(Dataset entries)
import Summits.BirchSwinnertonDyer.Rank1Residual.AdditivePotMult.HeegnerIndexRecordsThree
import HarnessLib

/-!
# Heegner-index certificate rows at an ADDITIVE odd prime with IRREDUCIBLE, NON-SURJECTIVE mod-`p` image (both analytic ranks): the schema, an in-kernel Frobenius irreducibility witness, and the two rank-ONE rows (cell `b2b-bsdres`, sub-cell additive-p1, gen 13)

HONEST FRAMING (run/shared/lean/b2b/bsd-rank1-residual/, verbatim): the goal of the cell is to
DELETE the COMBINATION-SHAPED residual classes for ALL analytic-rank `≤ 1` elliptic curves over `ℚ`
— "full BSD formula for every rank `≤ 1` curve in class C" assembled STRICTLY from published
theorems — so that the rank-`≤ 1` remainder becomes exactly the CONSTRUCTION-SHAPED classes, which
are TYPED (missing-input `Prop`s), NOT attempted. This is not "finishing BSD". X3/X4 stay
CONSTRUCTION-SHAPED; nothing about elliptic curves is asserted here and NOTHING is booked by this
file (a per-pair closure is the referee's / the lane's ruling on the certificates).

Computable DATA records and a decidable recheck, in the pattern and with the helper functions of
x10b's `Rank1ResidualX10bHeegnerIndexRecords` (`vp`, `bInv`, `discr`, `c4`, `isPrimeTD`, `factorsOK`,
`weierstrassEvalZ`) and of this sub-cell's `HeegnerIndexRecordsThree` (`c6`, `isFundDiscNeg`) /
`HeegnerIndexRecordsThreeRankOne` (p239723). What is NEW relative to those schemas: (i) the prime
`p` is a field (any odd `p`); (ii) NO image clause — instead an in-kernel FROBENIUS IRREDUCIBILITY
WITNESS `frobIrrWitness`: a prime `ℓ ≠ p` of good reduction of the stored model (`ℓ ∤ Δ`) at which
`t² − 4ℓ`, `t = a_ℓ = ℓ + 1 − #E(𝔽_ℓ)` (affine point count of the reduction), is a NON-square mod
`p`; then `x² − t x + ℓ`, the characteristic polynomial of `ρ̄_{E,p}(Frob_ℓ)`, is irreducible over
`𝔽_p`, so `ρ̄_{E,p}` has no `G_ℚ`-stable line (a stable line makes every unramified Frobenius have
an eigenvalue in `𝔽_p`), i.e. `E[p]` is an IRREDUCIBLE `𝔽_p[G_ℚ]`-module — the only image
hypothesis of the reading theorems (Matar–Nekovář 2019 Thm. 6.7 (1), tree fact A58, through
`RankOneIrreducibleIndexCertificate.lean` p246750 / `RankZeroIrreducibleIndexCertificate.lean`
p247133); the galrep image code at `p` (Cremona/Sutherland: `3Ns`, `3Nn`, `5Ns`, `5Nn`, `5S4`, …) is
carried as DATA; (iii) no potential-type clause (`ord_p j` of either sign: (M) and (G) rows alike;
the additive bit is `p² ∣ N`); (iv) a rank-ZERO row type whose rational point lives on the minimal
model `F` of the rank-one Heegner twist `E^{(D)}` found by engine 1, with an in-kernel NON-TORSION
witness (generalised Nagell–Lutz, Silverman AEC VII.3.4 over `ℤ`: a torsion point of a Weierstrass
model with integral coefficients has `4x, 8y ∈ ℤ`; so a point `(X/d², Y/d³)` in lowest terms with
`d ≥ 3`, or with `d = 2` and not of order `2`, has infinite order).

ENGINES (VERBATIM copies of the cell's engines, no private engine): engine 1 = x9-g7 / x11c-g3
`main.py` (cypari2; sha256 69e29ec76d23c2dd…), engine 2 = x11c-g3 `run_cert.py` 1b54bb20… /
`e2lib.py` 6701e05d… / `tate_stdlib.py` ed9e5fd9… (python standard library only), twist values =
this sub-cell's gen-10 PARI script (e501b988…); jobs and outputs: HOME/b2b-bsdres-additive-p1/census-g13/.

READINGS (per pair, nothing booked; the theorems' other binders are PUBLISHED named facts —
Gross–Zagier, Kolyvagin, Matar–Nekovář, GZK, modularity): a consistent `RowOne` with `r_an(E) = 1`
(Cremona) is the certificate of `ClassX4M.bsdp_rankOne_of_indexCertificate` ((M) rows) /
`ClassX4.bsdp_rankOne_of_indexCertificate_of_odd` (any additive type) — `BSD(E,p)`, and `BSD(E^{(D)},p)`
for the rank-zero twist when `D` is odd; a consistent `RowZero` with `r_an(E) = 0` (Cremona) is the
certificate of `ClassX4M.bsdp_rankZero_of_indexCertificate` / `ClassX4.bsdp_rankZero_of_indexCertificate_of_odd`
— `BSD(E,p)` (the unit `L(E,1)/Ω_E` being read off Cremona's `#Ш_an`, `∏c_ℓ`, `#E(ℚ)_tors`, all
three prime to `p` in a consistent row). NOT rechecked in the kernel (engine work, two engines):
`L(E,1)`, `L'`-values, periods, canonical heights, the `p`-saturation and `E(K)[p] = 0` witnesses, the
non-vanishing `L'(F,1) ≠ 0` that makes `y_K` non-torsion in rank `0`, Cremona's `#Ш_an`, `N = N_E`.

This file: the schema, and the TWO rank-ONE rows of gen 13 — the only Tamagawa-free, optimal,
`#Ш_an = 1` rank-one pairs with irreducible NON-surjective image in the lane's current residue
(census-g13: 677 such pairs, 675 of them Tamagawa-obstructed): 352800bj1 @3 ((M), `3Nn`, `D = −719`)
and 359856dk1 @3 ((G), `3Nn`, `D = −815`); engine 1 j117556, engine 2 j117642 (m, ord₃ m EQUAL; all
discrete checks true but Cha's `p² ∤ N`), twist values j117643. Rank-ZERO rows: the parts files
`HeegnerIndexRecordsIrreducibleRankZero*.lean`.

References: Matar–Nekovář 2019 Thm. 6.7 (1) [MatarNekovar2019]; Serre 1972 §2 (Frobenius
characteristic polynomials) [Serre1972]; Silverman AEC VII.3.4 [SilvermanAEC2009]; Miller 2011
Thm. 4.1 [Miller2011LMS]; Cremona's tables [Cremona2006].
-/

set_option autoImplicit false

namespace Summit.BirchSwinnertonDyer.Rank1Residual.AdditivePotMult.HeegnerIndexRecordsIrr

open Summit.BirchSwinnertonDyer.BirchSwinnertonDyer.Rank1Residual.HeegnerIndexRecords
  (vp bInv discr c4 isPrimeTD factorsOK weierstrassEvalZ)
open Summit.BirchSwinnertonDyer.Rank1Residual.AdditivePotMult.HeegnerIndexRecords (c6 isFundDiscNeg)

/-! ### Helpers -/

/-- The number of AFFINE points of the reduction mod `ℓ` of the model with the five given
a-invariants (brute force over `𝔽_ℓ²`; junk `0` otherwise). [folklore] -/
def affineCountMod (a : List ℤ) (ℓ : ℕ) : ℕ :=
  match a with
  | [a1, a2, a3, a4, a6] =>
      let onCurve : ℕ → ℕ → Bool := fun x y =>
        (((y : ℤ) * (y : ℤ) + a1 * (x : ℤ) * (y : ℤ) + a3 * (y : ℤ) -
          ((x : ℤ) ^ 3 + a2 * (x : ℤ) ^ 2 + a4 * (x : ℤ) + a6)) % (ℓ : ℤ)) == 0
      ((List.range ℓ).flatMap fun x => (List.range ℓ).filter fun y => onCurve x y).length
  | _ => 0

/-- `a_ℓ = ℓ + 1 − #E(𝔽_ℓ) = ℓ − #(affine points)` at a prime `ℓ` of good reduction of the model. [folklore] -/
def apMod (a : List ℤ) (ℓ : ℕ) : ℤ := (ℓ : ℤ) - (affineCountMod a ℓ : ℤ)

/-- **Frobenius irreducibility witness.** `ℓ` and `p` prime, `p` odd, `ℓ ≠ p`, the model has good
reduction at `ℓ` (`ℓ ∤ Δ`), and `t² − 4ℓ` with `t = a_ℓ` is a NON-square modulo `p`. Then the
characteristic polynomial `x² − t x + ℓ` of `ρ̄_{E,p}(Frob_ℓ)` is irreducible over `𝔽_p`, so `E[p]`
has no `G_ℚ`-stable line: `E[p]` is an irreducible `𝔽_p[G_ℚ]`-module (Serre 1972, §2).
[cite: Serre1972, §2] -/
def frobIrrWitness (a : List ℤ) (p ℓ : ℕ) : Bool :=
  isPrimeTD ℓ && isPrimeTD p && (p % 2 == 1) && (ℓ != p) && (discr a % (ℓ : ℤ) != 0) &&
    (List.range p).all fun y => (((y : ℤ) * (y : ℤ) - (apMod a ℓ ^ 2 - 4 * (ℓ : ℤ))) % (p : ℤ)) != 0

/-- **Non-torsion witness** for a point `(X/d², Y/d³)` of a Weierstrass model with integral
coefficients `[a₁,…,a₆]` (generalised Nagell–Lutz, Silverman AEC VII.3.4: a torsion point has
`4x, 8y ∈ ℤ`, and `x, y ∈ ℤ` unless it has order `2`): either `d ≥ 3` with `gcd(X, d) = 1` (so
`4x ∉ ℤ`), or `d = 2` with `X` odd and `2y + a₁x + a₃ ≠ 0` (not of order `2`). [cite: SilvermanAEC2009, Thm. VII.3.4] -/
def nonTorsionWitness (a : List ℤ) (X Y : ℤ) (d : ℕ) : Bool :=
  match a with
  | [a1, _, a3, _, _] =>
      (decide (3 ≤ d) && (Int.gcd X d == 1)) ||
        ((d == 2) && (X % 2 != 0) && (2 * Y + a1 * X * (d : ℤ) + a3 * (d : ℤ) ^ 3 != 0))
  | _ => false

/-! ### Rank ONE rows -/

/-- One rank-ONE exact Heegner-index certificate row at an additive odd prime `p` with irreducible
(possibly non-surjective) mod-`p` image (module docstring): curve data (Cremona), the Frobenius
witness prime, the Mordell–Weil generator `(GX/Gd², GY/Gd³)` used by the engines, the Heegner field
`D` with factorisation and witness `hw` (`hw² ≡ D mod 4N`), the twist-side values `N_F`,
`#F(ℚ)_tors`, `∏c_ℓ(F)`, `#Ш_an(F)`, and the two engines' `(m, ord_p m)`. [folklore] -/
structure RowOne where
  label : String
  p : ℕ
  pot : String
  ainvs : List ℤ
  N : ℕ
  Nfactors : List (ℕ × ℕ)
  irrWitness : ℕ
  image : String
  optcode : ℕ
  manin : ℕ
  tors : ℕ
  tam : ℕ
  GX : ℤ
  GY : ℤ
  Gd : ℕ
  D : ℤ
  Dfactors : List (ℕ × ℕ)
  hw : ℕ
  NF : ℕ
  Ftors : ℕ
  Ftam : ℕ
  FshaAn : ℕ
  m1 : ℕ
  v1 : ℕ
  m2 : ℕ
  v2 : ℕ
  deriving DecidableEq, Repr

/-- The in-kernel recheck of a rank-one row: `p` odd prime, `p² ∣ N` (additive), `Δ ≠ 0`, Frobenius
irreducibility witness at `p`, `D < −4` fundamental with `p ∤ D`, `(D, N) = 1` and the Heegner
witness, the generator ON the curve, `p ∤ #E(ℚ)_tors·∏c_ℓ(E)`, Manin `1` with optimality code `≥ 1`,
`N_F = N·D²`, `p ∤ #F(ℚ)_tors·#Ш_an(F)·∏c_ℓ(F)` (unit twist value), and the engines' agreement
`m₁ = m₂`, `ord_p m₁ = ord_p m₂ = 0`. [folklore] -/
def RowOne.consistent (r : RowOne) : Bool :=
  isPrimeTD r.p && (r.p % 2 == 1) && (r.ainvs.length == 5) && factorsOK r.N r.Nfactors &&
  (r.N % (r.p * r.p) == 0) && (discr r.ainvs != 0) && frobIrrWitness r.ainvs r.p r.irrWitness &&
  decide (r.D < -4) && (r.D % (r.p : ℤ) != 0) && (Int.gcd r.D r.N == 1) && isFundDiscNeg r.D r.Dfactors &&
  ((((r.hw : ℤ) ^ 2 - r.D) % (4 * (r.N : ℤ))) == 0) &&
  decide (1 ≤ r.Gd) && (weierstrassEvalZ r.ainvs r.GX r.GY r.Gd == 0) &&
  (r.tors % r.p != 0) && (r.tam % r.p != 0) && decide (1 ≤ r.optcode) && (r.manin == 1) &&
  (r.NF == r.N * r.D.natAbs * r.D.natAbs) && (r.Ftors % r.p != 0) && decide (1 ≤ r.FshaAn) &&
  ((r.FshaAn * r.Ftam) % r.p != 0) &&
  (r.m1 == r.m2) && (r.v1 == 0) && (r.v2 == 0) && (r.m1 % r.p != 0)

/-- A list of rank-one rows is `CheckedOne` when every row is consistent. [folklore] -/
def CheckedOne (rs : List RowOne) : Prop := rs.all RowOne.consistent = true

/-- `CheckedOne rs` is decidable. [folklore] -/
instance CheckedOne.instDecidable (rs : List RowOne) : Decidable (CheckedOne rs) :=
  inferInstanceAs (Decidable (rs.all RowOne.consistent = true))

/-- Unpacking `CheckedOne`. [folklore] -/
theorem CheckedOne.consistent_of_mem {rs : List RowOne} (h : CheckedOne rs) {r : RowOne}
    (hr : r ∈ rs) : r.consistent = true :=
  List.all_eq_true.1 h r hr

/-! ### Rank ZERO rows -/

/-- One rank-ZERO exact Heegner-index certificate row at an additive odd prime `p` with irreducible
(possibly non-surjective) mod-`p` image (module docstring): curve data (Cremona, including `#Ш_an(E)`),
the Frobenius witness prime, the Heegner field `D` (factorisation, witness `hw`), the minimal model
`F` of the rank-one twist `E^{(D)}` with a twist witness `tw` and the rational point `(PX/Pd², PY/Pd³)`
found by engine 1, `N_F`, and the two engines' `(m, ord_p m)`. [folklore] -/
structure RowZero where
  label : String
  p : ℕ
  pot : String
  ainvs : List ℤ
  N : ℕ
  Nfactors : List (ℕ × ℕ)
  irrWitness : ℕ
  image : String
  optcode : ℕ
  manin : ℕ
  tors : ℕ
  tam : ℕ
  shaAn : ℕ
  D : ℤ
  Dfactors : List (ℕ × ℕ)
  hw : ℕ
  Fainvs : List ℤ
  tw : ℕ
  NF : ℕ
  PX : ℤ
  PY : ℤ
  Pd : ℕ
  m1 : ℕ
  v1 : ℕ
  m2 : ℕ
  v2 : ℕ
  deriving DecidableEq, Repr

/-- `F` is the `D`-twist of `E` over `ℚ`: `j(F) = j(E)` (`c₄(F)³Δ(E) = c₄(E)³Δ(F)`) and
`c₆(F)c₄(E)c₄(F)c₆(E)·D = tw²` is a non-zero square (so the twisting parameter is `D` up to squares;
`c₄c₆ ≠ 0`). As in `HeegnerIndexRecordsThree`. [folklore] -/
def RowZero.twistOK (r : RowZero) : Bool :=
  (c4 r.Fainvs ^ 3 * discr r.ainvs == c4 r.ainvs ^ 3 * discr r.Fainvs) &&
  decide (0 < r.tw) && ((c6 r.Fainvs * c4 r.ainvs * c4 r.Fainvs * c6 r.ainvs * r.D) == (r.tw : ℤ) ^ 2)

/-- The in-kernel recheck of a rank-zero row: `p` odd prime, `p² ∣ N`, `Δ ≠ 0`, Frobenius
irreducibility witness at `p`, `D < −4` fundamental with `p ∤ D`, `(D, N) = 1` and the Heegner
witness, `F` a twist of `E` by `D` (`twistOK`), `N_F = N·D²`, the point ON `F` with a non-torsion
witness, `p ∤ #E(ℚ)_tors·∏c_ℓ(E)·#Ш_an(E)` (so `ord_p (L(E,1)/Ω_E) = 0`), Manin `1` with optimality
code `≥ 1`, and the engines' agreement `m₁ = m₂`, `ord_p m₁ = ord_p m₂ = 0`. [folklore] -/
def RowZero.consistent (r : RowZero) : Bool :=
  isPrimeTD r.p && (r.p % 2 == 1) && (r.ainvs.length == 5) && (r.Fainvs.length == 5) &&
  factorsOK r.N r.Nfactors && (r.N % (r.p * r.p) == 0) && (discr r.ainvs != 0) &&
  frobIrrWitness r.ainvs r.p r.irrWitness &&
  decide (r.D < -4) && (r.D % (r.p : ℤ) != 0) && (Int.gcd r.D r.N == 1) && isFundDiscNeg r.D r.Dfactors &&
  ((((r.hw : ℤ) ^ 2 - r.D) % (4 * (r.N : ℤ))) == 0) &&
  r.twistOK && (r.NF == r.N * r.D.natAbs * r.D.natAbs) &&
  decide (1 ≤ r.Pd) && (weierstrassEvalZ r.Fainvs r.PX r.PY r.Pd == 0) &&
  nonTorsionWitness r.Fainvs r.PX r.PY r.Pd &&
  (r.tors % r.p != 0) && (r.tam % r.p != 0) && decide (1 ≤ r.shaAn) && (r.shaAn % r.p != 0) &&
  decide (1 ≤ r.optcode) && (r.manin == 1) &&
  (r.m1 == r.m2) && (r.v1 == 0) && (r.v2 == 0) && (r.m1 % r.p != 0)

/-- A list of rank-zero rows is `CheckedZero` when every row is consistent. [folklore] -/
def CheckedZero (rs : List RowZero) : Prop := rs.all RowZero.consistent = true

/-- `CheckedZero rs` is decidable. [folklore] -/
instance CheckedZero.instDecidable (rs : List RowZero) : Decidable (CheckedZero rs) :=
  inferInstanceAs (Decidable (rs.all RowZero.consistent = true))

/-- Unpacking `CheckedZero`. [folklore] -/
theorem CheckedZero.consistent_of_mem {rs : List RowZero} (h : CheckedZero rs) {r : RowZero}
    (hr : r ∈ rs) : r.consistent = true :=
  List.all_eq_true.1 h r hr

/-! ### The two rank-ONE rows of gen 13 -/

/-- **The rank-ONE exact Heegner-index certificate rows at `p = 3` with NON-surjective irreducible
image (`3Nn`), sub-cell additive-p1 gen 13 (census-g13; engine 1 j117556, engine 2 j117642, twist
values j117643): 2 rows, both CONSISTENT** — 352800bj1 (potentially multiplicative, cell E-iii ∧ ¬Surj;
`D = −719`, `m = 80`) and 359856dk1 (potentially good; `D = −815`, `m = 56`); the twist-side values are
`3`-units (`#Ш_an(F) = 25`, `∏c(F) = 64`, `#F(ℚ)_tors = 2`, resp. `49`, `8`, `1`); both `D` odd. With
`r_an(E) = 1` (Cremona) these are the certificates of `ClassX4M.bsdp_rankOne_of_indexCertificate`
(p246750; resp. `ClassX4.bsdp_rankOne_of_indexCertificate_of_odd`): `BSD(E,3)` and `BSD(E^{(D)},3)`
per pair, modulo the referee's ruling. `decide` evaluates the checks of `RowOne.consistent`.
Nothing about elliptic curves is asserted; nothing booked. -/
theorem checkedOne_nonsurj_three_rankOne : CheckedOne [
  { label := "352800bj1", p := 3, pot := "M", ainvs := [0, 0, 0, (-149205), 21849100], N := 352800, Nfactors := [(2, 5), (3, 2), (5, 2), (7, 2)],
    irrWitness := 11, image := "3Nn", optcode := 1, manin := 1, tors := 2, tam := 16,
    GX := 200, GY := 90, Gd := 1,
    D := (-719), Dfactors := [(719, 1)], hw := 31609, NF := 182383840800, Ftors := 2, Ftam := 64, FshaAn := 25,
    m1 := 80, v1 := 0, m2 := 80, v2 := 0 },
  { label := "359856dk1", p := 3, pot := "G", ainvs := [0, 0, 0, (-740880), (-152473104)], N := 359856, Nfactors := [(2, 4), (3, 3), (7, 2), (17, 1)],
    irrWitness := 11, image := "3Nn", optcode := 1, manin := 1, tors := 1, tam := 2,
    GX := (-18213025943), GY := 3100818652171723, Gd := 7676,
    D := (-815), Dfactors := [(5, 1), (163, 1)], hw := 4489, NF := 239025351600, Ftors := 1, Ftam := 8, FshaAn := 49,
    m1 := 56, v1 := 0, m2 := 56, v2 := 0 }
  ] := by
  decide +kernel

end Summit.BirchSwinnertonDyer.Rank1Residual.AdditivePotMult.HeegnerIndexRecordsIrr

--

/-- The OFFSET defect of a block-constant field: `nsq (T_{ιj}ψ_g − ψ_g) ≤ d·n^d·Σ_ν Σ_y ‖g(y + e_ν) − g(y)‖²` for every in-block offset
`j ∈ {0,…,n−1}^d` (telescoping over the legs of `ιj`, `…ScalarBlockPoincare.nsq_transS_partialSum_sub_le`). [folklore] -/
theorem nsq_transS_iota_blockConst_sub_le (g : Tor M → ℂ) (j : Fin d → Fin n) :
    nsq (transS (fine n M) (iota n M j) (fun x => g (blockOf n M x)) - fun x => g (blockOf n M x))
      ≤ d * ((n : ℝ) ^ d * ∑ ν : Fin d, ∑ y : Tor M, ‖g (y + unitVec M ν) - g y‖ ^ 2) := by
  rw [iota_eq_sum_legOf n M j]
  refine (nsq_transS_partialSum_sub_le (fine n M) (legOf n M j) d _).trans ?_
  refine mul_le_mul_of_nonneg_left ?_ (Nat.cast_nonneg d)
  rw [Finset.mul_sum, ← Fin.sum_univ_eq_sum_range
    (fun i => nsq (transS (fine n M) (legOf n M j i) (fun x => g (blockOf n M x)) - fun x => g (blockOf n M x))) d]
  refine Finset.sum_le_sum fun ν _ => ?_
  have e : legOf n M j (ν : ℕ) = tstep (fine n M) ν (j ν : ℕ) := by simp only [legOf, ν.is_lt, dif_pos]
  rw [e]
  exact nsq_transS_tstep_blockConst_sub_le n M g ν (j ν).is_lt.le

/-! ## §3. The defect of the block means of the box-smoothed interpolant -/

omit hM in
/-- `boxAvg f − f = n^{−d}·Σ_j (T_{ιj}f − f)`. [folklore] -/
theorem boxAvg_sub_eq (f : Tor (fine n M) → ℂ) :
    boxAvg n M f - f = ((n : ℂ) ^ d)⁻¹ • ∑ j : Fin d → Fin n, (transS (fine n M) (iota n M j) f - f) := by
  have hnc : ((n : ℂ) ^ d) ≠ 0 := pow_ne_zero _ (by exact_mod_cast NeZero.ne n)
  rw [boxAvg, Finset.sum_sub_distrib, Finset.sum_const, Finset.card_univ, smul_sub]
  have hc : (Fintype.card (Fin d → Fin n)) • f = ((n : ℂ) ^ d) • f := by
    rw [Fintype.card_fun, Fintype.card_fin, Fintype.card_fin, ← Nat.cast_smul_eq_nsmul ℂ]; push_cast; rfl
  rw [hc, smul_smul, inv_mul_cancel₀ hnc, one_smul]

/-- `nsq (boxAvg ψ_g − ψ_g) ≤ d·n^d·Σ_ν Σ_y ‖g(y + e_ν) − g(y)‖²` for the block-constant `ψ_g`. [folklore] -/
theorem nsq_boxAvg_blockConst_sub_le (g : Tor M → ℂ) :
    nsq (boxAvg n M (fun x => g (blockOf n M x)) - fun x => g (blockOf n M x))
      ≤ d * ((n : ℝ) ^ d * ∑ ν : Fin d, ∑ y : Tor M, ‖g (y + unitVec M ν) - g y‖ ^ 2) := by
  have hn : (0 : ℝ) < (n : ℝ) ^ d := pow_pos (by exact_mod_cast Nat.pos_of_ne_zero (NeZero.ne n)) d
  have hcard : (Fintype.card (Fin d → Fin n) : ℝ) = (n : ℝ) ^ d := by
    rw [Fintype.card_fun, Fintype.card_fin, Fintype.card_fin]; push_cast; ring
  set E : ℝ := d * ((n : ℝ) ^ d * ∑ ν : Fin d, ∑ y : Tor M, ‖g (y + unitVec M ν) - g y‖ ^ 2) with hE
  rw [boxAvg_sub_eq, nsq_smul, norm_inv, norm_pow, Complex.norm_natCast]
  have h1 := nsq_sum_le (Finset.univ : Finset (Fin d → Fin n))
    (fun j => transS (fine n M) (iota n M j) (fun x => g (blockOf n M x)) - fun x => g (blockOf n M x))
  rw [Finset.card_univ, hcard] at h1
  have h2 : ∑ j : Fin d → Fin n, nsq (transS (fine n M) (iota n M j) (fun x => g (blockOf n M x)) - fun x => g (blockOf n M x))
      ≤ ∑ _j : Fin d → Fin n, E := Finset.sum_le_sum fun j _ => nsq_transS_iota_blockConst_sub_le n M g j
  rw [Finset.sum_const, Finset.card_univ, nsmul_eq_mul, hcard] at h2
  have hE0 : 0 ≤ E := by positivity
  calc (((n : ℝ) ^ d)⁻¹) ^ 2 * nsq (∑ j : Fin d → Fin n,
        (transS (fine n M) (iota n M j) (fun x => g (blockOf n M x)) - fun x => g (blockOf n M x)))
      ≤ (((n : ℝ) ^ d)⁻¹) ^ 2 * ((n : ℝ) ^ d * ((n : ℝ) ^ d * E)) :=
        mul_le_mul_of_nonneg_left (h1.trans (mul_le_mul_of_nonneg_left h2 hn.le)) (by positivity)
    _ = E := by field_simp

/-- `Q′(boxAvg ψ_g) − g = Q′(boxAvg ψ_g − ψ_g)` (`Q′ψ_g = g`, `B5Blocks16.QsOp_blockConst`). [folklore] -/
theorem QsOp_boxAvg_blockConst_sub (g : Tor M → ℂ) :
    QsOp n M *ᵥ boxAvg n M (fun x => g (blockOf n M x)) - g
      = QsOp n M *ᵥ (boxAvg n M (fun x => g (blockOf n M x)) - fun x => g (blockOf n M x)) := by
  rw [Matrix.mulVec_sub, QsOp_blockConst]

** What is required **
Read the data above. Pull out each line in which the string "isFundDiscNeg" appears.

** Answer box **
`weierstrassEvalZ`) and of this sub-cell's `HeegnerIndexRecordsThree` (`c6`, `isFundDiscNeg`) /
open Summit.BirchSwinnertonDyer.Rank1Residual.AdditivePotMult.HeegnerIndexRecords (c6 isFundDiscNeg)
  decide (r.D < -4) && (r.D % (r.p : ℤ) != 0) && (Int.gcd r.D r.N == 1) && isFundDiscNeg r.D r.Dfactors &&
  decide (r.D < -4) && (r.D % (r.p : ℤ) != 0) && (Int.gcd r.D r.N == 1) && isFundDiscNeg r.D r.Dfactors &&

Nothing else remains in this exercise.